* _Assignment_:
Which lines in the entries below contain the string "MathematicalPhysics"? Show each of them in full.

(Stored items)
==================================================
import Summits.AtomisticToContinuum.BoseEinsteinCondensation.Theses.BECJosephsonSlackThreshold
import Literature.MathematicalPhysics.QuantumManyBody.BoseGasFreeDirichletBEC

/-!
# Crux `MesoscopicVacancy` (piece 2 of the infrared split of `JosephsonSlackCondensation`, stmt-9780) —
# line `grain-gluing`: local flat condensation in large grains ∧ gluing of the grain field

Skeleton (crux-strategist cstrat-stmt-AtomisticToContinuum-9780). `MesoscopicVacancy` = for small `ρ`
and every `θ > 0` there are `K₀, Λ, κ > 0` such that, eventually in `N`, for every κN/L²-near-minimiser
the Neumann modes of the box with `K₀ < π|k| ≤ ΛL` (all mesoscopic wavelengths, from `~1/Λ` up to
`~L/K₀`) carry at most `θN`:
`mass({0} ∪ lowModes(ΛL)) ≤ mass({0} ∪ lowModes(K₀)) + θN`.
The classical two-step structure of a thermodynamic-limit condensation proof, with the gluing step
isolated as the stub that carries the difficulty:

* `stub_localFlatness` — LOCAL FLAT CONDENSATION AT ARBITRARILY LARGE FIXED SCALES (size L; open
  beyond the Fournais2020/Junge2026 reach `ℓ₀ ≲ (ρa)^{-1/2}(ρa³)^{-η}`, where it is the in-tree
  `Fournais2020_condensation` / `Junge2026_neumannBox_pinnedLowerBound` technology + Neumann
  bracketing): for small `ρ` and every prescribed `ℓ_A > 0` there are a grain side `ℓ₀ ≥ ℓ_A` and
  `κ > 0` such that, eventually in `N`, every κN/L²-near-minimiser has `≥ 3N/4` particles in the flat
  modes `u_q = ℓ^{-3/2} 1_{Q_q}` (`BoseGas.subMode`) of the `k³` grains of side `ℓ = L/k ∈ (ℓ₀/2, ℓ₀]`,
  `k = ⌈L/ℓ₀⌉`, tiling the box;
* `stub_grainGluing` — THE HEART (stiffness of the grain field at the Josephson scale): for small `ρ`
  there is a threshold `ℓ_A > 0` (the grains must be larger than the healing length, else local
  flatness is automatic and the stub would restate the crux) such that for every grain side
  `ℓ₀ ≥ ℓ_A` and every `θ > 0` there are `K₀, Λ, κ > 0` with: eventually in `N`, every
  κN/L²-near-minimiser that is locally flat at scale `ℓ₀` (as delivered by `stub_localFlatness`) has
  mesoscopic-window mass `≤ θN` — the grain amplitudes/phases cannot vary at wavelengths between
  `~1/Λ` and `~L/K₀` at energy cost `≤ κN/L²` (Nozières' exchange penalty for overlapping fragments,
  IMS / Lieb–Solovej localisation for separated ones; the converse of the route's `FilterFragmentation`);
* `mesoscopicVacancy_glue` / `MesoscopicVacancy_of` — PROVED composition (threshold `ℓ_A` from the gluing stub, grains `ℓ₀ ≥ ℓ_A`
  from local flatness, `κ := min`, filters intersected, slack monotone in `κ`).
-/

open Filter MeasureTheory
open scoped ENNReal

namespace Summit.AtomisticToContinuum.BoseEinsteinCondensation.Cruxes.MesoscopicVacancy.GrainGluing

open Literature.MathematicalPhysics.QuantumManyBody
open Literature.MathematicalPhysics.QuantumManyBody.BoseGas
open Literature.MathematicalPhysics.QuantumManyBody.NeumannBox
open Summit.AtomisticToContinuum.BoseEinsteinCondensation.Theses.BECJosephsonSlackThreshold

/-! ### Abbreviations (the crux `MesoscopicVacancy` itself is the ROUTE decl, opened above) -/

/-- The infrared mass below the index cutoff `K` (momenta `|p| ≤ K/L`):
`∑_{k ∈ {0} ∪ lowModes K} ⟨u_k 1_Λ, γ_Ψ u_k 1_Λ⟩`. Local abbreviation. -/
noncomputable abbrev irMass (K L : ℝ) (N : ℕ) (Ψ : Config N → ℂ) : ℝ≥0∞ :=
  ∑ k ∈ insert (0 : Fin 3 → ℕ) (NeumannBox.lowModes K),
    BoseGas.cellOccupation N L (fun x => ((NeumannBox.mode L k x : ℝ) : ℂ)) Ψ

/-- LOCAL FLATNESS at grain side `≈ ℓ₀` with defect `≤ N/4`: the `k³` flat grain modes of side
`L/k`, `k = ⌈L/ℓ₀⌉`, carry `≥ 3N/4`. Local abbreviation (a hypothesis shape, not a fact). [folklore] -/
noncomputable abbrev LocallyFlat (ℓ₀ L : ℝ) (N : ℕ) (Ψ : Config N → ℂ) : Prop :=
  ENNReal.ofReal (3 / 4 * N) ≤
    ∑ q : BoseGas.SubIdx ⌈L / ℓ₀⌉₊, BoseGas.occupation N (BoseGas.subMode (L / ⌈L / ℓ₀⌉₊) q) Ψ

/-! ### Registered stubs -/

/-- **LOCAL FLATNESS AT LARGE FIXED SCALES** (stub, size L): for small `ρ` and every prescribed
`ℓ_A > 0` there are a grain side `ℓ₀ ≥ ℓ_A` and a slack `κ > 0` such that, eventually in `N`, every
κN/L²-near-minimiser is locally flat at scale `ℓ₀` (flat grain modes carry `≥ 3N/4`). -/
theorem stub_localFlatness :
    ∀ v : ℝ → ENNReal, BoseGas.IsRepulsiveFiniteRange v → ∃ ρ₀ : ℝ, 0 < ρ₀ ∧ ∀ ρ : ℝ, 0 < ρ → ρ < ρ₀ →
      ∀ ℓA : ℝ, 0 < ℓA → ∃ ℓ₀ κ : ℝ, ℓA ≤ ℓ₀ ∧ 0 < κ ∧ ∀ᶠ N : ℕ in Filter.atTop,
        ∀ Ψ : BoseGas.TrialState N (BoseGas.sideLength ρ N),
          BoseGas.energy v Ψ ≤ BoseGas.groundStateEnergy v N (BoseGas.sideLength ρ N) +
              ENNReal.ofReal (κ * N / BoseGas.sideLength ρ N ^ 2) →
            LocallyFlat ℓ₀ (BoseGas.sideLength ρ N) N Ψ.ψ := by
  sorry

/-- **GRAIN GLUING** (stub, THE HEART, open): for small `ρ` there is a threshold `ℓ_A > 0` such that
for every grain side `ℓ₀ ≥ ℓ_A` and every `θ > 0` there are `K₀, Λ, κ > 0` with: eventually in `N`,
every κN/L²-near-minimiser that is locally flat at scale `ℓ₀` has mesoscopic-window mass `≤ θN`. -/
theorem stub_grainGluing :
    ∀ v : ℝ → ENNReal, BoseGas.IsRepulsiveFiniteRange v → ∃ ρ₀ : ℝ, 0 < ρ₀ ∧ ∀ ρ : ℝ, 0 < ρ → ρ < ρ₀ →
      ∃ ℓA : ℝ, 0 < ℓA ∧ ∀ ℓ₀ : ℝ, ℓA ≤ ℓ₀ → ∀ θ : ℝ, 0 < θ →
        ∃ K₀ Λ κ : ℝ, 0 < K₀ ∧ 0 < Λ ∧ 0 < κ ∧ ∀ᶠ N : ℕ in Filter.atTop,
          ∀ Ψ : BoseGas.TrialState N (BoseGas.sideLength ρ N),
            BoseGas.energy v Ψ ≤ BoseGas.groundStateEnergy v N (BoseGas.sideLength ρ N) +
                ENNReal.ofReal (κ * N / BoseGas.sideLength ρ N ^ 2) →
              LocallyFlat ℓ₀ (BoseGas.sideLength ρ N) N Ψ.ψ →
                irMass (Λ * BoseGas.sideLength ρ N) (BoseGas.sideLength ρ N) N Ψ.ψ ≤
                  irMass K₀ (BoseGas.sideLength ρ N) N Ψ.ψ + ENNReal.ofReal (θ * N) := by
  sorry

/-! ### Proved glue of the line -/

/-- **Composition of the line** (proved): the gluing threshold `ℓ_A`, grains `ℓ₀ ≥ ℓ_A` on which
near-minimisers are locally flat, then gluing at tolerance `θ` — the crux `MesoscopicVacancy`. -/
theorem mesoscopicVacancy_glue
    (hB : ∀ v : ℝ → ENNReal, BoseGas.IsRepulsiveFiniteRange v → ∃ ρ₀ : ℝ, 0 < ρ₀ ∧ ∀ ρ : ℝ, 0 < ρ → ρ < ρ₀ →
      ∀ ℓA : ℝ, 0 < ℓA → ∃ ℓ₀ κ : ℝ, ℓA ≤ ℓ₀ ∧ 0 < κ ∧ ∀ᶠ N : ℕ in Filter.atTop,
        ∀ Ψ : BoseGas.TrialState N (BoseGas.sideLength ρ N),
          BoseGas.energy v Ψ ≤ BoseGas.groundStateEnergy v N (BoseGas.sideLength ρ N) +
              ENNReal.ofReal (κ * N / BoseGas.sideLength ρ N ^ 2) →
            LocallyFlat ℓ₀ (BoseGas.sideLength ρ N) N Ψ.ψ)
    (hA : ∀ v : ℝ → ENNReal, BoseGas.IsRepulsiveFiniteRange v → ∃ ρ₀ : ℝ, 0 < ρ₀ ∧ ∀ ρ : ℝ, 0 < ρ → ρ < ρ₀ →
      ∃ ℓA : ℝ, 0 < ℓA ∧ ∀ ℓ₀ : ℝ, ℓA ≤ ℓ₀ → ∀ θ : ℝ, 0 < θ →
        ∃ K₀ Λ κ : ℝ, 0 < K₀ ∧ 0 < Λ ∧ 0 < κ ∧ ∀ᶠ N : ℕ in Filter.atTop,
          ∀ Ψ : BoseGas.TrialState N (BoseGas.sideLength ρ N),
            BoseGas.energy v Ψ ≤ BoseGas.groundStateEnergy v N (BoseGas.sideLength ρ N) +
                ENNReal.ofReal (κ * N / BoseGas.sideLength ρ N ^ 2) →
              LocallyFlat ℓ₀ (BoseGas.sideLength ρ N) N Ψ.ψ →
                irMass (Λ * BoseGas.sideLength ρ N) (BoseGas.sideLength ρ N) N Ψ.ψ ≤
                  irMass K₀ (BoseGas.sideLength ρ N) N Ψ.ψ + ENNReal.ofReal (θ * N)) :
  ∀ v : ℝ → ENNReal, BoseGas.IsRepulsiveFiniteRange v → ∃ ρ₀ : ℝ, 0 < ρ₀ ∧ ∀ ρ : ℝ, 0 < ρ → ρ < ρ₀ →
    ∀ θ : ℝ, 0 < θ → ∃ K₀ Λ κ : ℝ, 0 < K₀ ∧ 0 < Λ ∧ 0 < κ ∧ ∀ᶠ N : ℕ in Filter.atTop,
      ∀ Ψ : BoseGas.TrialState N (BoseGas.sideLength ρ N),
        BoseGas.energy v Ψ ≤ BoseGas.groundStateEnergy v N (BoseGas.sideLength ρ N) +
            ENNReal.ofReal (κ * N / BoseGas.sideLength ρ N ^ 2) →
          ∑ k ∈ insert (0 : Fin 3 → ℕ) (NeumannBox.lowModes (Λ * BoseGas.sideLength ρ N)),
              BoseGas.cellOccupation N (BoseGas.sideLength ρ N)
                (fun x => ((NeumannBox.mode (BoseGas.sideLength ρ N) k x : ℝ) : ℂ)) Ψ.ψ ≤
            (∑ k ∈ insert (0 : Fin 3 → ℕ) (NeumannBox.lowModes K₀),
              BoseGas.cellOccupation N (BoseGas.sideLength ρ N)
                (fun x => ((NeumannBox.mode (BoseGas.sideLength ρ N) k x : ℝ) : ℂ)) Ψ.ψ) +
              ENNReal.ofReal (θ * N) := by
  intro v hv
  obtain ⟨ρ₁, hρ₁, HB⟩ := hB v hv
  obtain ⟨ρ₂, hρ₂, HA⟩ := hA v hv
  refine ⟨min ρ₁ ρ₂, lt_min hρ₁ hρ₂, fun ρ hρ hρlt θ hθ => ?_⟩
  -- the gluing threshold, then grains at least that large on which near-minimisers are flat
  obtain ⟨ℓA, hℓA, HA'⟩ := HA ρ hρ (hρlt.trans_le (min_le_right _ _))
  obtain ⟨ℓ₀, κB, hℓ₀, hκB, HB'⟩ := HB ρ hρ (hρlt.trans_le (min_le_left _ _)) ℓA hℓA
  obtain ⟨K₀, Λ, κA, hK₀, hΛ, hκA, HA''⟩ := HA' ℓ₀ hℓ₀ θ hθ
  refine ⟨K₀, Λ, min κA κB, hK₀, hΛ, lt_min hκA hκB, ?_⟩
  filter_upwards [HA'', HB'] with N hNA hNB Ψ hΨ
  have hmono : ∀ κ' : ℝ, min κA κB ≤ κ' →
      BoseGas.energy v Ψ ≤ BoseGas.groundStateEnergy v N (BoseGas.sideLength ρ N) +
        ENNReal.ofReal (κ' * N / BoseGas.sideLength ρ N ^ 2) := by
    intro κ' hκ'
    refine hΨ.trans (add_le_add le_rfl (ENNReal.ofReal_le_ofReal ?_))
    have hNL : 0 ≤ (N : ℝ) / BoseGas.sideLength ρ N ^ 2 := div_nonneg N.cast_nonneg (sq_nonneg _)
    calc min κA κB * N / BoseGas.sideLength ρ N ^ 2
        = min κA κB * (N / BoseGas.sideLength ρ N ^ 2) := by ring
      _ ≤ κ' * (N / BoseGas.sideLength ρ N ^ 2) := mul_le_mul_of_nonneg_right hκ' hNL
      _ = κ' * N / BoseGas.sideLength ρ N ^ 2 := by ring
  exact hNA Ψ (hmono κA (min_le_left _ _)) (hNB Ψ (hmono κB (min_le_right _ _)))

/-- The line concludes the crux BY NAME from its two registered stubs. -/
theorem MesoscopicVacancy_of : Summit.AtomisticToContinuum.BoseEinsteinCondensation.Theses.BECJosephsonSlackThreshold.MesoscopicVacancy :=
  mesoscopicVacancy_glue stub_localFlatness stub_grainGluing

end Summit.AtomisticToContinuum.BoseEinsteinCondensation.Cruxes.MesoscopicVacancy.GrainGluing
==================================================
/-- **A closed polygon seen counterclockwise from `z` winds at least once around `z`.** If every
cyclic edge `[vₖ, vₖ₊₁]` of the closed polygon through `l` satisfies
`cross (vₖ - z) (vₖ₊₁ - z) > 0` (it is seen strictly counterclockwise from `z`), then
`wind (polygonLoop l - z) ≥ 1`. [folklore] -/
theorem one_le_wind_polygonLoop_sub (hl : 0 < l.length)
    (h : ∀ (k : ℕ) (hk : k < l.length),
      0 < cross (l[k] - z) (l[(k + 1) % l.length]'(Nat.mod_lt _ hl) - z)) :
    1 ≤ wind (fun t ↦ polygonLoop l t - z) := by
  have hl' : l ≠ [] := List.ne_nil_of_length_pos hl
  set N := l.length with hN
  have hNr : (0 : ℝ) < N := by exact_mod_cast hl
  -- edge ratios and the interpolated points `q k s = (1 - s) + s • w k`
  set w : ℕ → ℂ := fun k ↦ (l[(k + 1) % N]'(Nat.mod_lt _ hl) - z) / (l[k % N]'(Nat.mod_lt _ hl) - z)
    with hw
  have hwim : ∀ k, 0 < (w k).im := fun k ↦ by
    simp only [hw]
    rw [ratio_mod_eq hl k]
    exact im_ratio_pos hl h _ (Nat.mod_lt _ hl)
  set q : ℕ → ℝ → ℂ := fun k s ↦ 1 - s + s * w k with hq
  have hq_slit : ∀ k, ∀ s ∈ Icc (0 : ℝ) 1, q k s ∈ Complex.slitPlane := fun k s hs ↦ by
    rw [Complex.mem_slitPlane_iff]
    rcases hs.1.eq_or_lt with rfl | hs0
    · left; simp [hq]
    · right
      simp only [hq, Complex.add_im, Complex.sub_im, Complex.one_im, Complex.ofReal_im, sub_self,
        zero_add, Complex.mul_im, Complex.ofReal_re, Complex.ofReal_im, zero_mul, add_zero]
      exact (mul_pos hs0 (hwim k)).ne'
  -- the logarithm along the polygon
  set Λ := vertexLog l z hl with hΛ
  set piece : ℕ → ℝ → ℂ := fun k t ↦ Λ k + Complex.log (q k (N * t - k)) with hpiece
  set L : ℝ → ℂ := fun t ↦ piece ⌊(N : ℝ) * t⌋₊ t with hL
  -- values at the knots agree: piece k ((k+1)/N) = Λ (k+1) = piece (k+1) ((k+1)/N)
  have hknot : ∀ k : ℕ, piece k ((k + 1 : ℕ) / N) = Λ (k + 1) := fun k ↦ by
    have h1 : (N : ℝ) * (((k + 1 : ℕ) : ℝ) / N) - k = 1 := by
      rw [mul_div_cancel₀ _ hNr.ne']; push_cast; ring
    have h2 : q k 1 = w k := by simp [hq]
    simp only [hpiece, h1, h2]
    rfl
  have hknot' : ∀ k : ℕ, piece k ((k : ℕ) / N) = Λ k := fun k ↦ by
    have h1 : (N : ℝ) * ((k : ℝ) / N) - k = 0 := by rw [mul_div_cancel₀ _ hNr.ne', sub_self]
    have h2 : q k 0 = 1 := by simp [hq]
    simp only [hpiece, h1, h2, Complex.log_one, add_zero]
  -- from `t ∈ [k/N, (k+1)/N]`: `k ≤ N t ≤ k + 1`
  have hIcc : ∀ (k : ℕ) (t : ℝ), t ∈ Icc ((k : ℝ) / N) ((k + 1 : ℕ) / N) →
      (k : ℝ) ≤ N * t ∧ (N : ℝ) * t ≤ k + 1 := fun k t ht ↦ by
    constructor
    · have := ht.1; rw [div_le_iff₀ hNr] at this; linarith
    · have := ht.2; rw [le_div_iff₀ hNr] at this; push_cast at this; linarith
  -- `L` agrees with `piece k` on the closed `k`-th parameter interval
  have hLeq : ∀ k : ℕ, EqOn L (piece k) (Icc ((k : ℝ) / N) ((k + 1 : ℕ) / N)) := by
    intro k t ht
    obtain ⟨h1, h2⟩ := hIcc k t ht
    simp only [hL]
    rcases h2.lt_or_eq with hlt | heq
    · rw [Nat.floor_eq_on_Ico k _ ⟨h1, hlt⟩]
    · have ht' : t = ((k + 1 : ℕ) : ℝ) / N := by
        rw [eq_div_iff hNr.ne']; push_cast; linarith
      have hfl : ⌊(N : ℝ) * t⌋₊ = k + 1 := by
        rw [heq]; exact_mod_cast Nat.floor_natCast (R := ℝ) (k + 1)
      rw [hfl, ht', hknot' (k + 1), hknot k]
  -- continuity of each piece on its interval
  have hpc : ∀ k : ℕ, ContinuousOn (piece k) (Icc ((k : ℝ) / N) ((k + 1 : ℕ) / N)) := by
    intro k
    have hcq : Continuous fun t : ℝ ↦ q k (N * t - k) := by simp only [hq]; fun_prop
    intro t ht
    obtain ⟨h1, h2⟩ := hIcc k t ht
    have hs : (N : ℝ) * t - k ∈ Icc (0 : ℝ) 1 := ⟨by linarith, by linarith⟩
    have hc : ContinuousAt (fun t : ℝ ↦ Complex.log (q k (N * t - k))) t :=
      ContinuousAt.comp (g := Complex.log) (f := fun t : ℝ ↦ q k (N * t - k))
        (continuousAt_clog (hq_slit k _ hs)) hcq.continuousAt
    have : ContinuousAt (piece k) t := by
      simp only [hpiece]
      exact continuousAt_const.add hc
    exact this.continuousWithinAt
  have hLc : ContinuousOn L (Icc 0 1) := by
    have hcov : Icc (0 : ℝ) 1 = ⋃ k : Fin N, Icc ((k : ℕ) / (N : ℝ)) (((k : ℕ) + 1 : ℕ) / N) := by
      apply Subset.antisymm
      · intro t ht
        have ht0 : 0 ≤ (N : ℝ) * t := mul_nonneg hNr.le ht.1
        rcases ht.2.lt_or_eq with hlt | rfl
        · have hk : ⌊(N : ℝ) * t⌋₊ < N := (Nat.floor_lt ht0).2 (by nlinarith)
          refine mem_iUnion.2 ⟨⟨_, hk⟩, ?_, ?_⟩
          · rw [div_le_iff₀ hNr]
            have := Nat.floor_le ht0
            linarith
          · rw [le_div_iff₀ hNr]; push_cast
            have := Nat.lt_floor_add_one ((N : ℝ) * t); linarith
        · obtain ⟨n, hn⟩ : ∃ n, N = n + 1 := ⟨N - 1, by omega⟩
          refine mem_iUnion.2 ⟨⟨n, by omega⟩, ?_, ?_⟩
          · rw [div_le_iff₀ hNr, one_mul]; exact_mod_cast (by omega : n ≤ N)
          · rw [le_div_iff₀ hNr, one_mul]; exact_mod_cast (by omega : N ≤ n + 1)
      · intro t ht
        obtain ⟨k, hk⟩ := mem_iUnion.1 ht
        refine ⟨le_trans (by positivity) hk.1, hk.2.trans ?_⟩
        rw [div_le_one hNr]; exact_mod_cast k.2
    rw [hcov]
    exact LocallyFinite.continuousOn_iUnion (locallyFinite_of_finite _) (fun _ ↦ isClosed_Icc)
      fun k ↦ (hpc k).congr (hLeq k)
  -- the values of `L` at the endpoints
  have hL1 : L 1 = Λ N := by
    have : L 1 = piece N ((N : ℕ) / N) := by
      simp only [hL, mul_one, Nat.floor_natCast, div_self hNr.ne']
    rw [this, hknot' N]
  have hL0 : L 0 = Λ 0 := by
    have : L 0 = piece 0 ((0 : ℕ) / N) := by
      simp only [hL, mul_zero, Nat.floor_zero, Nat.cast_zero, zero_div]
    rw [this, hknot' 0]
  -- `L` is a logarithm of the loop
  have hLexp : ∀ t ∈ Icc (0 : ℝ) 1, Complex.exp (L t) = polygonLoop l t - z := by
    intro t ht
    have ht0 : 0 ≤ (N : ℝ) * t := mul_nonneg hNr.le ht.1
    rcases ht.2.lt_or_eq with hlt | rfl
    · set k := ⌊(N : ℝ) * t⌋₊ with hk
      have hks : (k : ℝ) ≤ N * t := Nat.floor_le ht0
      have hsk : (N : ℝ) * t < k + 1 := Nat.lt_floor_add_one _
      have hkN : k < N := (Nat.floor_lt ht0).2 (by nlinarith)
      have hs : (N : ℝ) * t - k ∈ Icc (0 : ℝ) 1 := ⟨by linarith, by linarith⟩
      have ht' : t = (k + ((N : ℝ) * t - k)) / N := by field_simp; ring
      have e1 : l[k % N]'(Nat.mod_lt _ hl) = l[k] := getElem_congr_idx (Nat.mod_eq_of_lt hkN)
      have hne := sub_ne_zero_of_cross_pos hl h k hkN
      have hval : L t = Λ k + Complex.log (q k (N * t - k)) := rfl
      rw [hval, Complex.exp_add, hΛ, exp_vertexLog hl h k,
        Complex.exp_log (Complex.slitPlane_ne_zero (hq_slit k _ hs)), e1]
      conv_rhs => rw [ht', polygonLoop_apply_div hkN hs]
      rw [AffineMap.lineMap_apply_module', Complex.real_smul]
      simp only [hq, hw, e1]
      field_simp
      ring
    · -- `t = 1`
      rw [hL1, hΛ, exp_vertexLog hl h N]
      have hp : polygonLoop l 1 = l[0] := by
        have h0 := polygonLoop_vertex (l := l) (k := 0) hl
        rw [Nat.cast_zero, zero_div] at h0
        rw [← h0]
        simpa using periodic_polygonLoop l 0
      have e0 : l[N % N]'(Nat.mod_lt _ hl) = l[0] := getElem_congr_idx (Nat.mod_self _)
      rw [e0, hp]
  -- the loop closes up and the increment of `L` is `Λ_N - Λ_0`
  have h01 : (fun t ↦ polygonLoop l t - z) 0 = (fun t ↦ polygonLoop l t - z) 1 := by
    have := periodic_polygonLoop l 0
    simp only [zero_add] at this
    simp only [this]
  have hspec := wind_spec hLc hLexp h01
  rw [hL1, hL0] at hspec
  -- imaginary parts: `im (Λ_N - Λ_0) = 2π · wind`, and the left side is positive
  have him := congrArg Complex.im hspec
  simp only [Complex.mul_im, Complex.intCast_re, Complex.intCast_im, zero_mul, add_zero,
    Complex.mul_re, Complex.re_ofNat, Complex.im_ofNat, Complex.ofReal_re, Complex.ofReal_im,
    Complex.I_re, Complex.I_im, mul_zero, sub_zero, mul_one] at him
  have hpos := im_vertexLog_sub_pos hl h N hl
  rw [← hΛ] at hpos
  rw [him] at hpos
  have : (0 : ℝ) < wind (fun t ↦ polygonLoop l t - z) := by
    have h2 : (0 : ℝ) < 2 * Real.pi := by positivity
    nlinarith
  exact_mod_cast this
==================================================
* _Answer to the problem_:
import Literature.MathematicalPhysics.QuantumManyBody.BoseGasFreeDirichletBEC
open Literature.MathematicalPhysics.QuantumManyBody
open Literature.MathematicalPhysics.QuantumManyBody.BoseGas
open Literature.MathematicalPhysics.QuantumManyBody.NeumannBox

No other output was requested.